So one thing I still don't understand is whether Neo4J a pure graph database is ...

the-alchemist · on Feb 7, 2019

There's pros and cons to deciding whether to go "graph native" or existing DB.

PROS

You can optimize for exactly the types of queries that you want graph databases to answer: shortest path, path finding, etc. Relational databases / document databases are (generally) very poop at those types of queries because those are not the types of queries people want to run on those databases. In a "graph native" database, everything down to the storage on disk can be optimized to perform graph algorithms.

CONS

There's years, sometimes decades, of engineering that goes into databases (I'm thinking of PostgreSQL and Cassandra, both of which have graph "layers" available). A lot of the engineering work is non-graph specific: ACID, how to handle transactions, distributed computing, WAL, replication.

Why re-engineer all of those just to perform graph operations? More quickly.

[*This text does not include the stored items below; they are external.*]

import Literature.NumberTheory.LFunctions.WeilExplicit
import Literature.NumberTheory.LFunctions.RiemannXi
import Mathlib.Analysis.MellinTransform
import Mathlib.Analysis.SpecialFunctions.Gamma.Beta
import Literature.Analysis.SpecialFunctions.GammaVerticalBounds
import HarnessLib
import Literature.Uncategorized.GammaLowerBound

/-!
# RiemannHypothesis / SpectralTrace — definitions posited by line `hecke-cusp-perturbation-surrogate`
# of the crux `WindowTracePrime2` (stmt-RiemannHypothesis-11196)

Route `RiemannHypothesis/SpectralTrace`, crux item `WindowTracePrime2` (stmt-RiemannHypothesis-11196),
line `hecke-cusp-perturbation-surrogate` (skeleton `Cruxes/WindowTracePrime2/Lines/hecke_cusp_perturbation_surrogate.lean`,
lead reshape r1 of 2026-08-16: registered stubs `stub_gammaLower`, `stub_horizontal`, `stub_logDerivDiff`,
`stub_zeroCount`, `stub_heckeTransfer`, `stub_windowTrace`, `stub_selection`). This file collects the
DEFINITIONS the line posits, verbatim from the checked skeleton, so that the stub proofs landing under
`Theorems/` (`--supports stmt-RiemannHypothesis-11196`) import them instead of restating them:

* `xi2` — `ξ₂ = 2ξ = s(s-1)Γ_ℝ(s)ζ(s)`, the completion of `ζ` with leading Dirichlet coefficient `1`;
* `ZIdx E`, `zval` — the zeros of an entire function counted with multiplicity (`analyticOrderNatAt`);
* `IsSurrogate E` — a WINDOW-INVISIBLE SELF-DUAL DEGREE-ONE SURROGATE: entire, order `≤ 1` (Titchmarsh's
  quantitative shape), `E(1-s) = E(s)`, and `E = s(s-1)Γ_ℝ(s)·(1 + 2^{-s} + Σ_{k≥2} c_k ν_k^{-s})` on a
  right half-plane with all further frequencies `ν_k ≥ 3`;
* `ZeroCountBound E` — zeros in a vertical strip, local counts (with multiplicity) polynomially bounded;
* `cuspTheta`, `IsCuspDatum`, `surrogate` — Hecke's supply: real weight-`1/2` cusp data of level `9` and
  the designed object `E_φ = ξ₂ + s(s-1)·(Mellin φ)(s/2)`;
* `GammaLowerBound`, `HorizontalLogDerivBound`, `RightHalfPlaneControl E` — the three ANALYTIC INTERFACES
  through which the window trace of a surrogate (`stub_windowTrace`) consumes the Gamma factor, the
  Landau–Titchmarsh log-derivative lemma, and the Dirichlet-series control on the right half-plane.

The only theorem is the registered stub `stub_gammaLower : Literature.Uncategorized.GammaLowerBound` (the explicit lower bound
`|Γ(1/2 + n + iy)| ≥ √π e^{-π|y|/2} 2^{-n}` from the reflection formula), which travels with this file.
References: E. Hecke, *Über die Bestimmung Dirichletscher Reihen durch ihre Funktionalgleichung*, Math. Ann.
112 (1936) [Hecke1936]; B. C. Berndt, M. I. Knopp, *Hecke's theory of modular forms and Dirichlet series*
(2008), Thm 2.1 [BerndtKnopp2008]; E. C. Titchmarsh, *The theory of the Riemann zeta-function* (1986),
§2.12, §3.9 Lemma α, §9.2 [Titchmarsh1986]; E. Bombieri, *Remarks on Weil's quadratic functional* (2000),
Thm 2 [Bombieri2000Weil].
-/

noncomputable section

set_option linter.dupNamespace false

namespace Summit.RiemannHypothesis.RiemannHypothesis.Theorems.HeckeSurrogate

open Complex Filter Set MeasureTheory
open scoped Real Topology
open Literature.NumberTheory.LFunctions

/-! ## The vocabulary of the line -/

/-- `ξ₂(s) := 2 ξ(s) = s(s-1) π^{-s/2} Γ(s/2) ζ(s)` — the completion of `ζ` whose Dirichlet series has
leading coefficient `1` (`riemannXi` is entire by construction; `ξ₂(0) = ξ₂(1) = 1`). [folklore] -/
def xi2 (s : ℂ) : ℂ := 2 * riemannXi s

/-- The zeros of `E` COUNTED WITH MULTIPLICITY: index `⟨ρ, k⟩` with `E ρ = 0`, `k < ord_ρ E`
(`analyticOrderNatAt`; for an entire `E ≢ 0` every zero has finite positive order). [folklore] -/
def ZIdx (E : ℂ → ℂ) : Type := Σ ρ : {s : ℂ // E s = 0}, Fin (analyticOrderNatAt E ρ.1)

/-- The zero carried by an index. [folklore] -/
def zval {E : ℂ → ℂ} (i : ZIdx E) : ℂ := i.1.1

/-- **Window-invisible self-dual degree-one surrogate.** `E` is entire, of order at most `1` in
Titchmarsh's quantitative form (`‖E(s)‖ ≤ C exp(A‖s‖ log(1+‖s‖))`, the shape of the PROVED tree fact
`riemannXi_order_le_one_holds`), satisfies `E(1-s) = E(s)`, and on a right half-plane
`E(s) = s(s-1) Γ_ℝ(s) Σ_k c_k ν_k^{-s}` (`Γ_ℝ(s) = π^{-s/2}Γ(s/2)`, Mathlib `Complex.Gammaℝ`) with
`c₀ = 1, ν₀ = 1, c₁ = 1, ν₁ = 2` and ALL OTHER FREQUENCIES `ν_k ≥ 3`, absolutely convergent there.
`ξ₂` is one (`c_k = 1`, `ν_k = k+1`). The interface asserts nothing about zeros.
[cite: Hecke1936, §2 (Dirichlet series with Riemann's functional equation)] -/
def IsSurrogate (E : ℂ → ℂ) : Prop :=
  Differentiable ℂ E ∧
  (∃ A C : ℝ, ∀ s : ℂ, ‖E s‖ ≤ C * Real.exp (A * ‖s‖ * Real.log (1 + ‖s‖))) ∧
  (∀ s : ℂ, E (1 - s) = E s) ∧
  ∃ (c : ℕ → ℂ) (ν : ℕ → ℝ) (σ₀ : ℝ),
    c 0 = 1 ∧ ν 0 = 1 ∧ c 1 = 1 ∧ ν 1 = 2 ∧ (∀ k : ℕ, 2 ≤ k → 3 ≤ ν k) ∧
    Summable (fun k => ‖c k‖ * ν k ^ (-σ₀)) ∧
    ∀ s : ℂ, σ₀ < s.re →
      E s = s * (s - 1) * s.Gammaℝ * ∑' k, c k * ((ν k : ℂ) ^ (-s))

/-- **Vertical distribution of the zeros of `E`**: all zeros lie in a vertical strip
`|Re ρ - 1/2| ≤ A`, and the number of zeros with `|Im ρ - T| ≤ 1`, counted with multiplicity, is
finite and polynomially bounded in `|T|` (the truth is `O(log(2+|T|))`; the polynomial form is all
the line uses). [cite: Titchmarsh1986, §9.2 (the shape of the local zero count)] -/
def ZeroCountBound (E : ℂ → ℂ) : Prop :=
  ∃ A : ℝ, (∀ s : ℂ, E s = 0 → |s.re - 1 / 2| ≤ A) ∧
    ∀ T : ℝ, {i : ZIdx E | |(zval i).im - T| ≤ 1}.Finite ∧
      (({i : ZIdx E | |(zval i).im - T| ≤ 1}.ncard : ℕ) : ℝ) ≤ A * (2 + |T|) ^ A

/-- The theta side of a perturbation: `φ(y) = Σ_n a_n e^{-π q_n y}` (real coefficients `a_n`,
real exponents `q_n`; for `f ∈ M₀(λ, 1/2, 1)` with `f(τ) = Σ a_n e^{2πinτ/λ}` this is `f(iy)` with
`q_n = 2n/λ`). [cite: BerndtKnopp2008, Ch. 2 (Hecke's correspondence)] -/
def cuspTheta (a : ℕ → ℝ) (q : ℕ → ℝ) (y : ℝ) : ℂ :=
  ∑' n, (a n : ℂ) * (Real.exp (-π * q n * y) : ℂ)

/-- **Real cusp datum of level 9**: exponents `q_n ≥ 9` (so the Dirichlet frequencies `√q_n` are
`≥ 3`: WINDOW-INVISIBILITY), a polynomial-type summability `Σ |a_n| q_n^{-σ₀} < ∞`, and the
weight-`1/2` theta relation `φ(1/y) = √y φ(y)`. `a = 0` is a datum (then `E_φ = ξ₂`).
[cite: BerndtKnopp2008, Thm 2.1 and Def 2.2] -/
def IsCuspDatum (a : ℕ → ℝ) (q : ℕ → ℝ) : Prop :=
  (∀ n : ℕ, 9 ≤ q n) ∧ (∃ σ₀ : ℝ, Summable fun n => |a n| * q n ^ (-σ₀)) ∧
    ∀ y : ℝ, 0 < y → cuspTheta a q (1 / y) = (Real.sqrt y : ℂ) * cuspTheta a q y

/-- **The designed object** `E_φ(s) := ξ₂(s) + s(s-1) · (Mellin φ)(s/2)` (Mathlib `mellin`). On
`Re s ≫ 1`: `E_φ(s) = s(s-1) Γ_ℝ(s) (ζ(s) + Σ_n a_n q_n^{-s/2})`. [cite: Hecke1936, §2] -/
def surrogate (a : ℕ → ℝ) (q : ℕ → ℝ) (s : ℂ) : ℂ :=
  xi2 s + s * (s - 1) * mellin (cuspTheta a q) (s / 2)

/-! ## The analytic interfaces -/

/-- **Right half-plane control of a surrogate**: beyond some abscissa `σ₁ ≥ 2`, (i) the Dirichlet
series of `E` stays within `1/2` of its leading term, `|s(s-1)Γ_ℝ(s)| ≤ 2|E(s)|` (so `E ≠ 0` there,
and by `E(1-s) = E(s)` on `Re s ≤ 1 - σ₁`), and (ii) the RELATIVE logarithmic derivative against
`ξ₂` is exponentially small with rate `log 3`: `‖E'/E(s) - ξ₂'/ξ₂(s)‖ ≤ C · 3^{-Re s}` — because
`E'/E - ξ₂'/ξ₂ = L'/L - ζ'/ζ = (L'ζ - Lζ')/(Lζ)` and in `L = 1 + 2^{-s} + A`, `ζ = 1 + 2^{-s} + B`
the frequency-`2` terms cancel: `L'ζ - Lζ' = u'(B - A) + (A' - B') + u(A' - B') + A'B - B'A`,
`u = 2^{-s}`, every term `O(3^{-σ})`. This is the WINDOW-INVISIBILITY of the perturbation in the
form the contour argument uses (the vertical sides of the relative explicit formula vanish).
[cite: Hecke1936, §2] -/
def RightHalfPlaneControl (E : ℂ → ℂ) : Prop :=
  ∃ σ₁ C : ℝ, 2 ≤ σ₁ ∧ 0 ≤ C ∧
    (∀ s : ℂ, σ₁ ≤ s.re → ‖s * (s - 1) * s.Gammaℝ‖ ≤ 2 * ‖E s‖) ∧
    (∀ s : ℂ, σ₁ ≤ s.re → ‖logDeriv E s - logDeriv xi2 s‖ ≤ C * (3 : ℝ) ^ (-s.re))

/-! ## The registered stub `stub_gammaLower` -/

/-- On the critical line of the Gamma factor: `|Γ(1/2 + iy)| ≥ √π e^{-π|y|/2}`. [folklore] -/
theorem norm_Gamma_half_add_ge (y : ℝ) :
    Real.sqrt π * Real.exp (-(π / 2) * |y|) ≤ ‖Complex.Gamma (1 / 2 + y * I)‖ := by
  have hsq := Literature.Analysis.SpecialFunctions.GammaVert.norm_sq_Gamma_half y
  have hcosh : (0 : ℝ) < Real.cosh (π * y) := Real.cosh_pos _
  have hcosh_le : Real.cosh (π * y) ≤ Real.exp (π * |y|) := by
    rw [Real.cosh_eq, ← abs_of_pos Real.pi_pos, ← abs_mul, abs_of_pos Real.pi_pos]
    have h1 : Real.exp (π * y) ≤ Real.exp |π * y| := Real.exp_le_exp.2 (le_abs_self _)
    have h2 : Real.exp (-(π * y)) ≤ Real.exp |π * y| := Real.exp_le_exp.2 (neg_le_abs _)
    linarith
  -- square both sides
  have hlhs_nonneg : 0 ≤ Real.sqrt π * Real.exp (-(π / 2) * |y|) := by positivity
  rw [← abs_of_nonneg hlhs_nonneg, ← abs_of_nonneg (norm_nonneg (Complex.Gamma (1 / 2 + y * I))),
    ← sq_le_sq, hsq, mul_pow, Real.sq_sqrt Real.pi_pos.le, ← Real.exp_nat_mul]
  rw [le_div_iff₀ hcosh]
  have hexp : Real.exp ((2 : ℕ) * (-(π / 2) * |y|)) * Real.exp (π * |y|) = 1 := by
    rw [← Real.exp_add]
    convert Real.exp_zero using 2
    push_cast
    ring
  calc π * Real.exp ((2 : ℕ) * (-(π / 2) * |y|)) * Real.cosh (π * y)
      ≤ π * Real.exp ((2 : ℕ) * (-(π / 2) * |y|)) * Real.exp (π * |y|) := by
        gcongr
    _ = π := by rw [mul_assoc, hexp, mul_one]

/-- **`stub_gammaLower`** (registered stub of the line `hecke-cusp-perturbation-surrogate`, crux
stmt-RiemannHypothesis-11196): `|Γ(1/2 + n + iy)| ≥ √π e^{-π|y|/2} 2^{-n}` for all `n : ℕ`, `y : ℝ`.
Induction on `n` with `Γ(z+1) = zΓ(z)` and `|1/2 + n + iy| ≥ 1/2`. [folklore] -/
theorem stub_gammaLower : Literature.Uncategorized.GammaLowerBound := by
  intro n y
  induction n with
  | zero =>
    simpa using norm_Gamma_half_add_ge y
  | succ n ih =>
    have hz : (1 / 2 + (n : ℂ) + y * I) ≠ 0 := by
      intro h
      have := congrArg Complex.re h
      simp at this
      linarith [n.cast_nonneg (α := ℝ)]
    have hstep : Complex.Gamma (1 / 2 + ((n + 1 : ℕ) : ℂ) + y * I) =
        (1 / 2 + (n : ℂ) + y * I) * Complex.Gamma (1 / 2 + (n : ℂ) + y * I) := by
      rw [← Complex.Gamma_add_one _ hz]
      congr 1
      push_cast
      ring
    rw [hstep, norm_mul]
    have hre : (1 / 2 : ℝ) ≤ ‖(1 / 2 + (n : ℂ) + y * I)‖ := by
      refine le_trans ?_ (Complex.abs_re_le_norm _)
      simp
      rw [abs_of_nonneg (by positivity)]
      linarith [n.cast_nonneg (α := ℝ)]
    have hpos : 0 ≤ Real.sqrt π * Real.exp (-(π / 2) * |y|) * (1 / 2) ^ n := by positivity
    calc Real.sqrt π * Real.exp (-(π / 2) * |y|) * (1 / 2) ^ (n + 1)
        = (1 / 2) * (Real.sqrt π * Real.exp (-(π / 2) * |y|) * (1 / 2) ^ n) := by ring
      _ ≤ ‖(1 / 2 + (n : ℂ) + y * I)‖ * ‖Complex.Gamma (1 / 2 + (n : ℂ) + y * I)‖ :=
        mul_le_mul hre ih hpos (norm_nonneg _)

end Summit.RiemannHypothesis.RiemannHypothesis.Theorems.HeckeSurrogate

end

Also, I can send you a good paper by the founder of DGraph Labs if you're really curious.

tiuPapa · on Feb 7, 2019

I would love to read the DGraph paper.

mistrial9 · on Feb 6, 2019

indexing and search specialized to graph operations is a thing; no experience with those projects, but familiar with some workarounds in Postgres. Basically, the deeper the graph searches, the more the performance drops for relational DBs. This is a seriously studied topic, so refer to research for more details

dwater · on Feb 6, 2019

If you want to do a real deep dive into the architectural differences of graph databases, the book "Designing Data-Intensive Applications" by Martin Kleppmann is a great resource. https://www.oreilly.com/library/view/designing-data-intensiv...

tiuPapa · on Feb 7, 2019

Thanks for that book recommendation.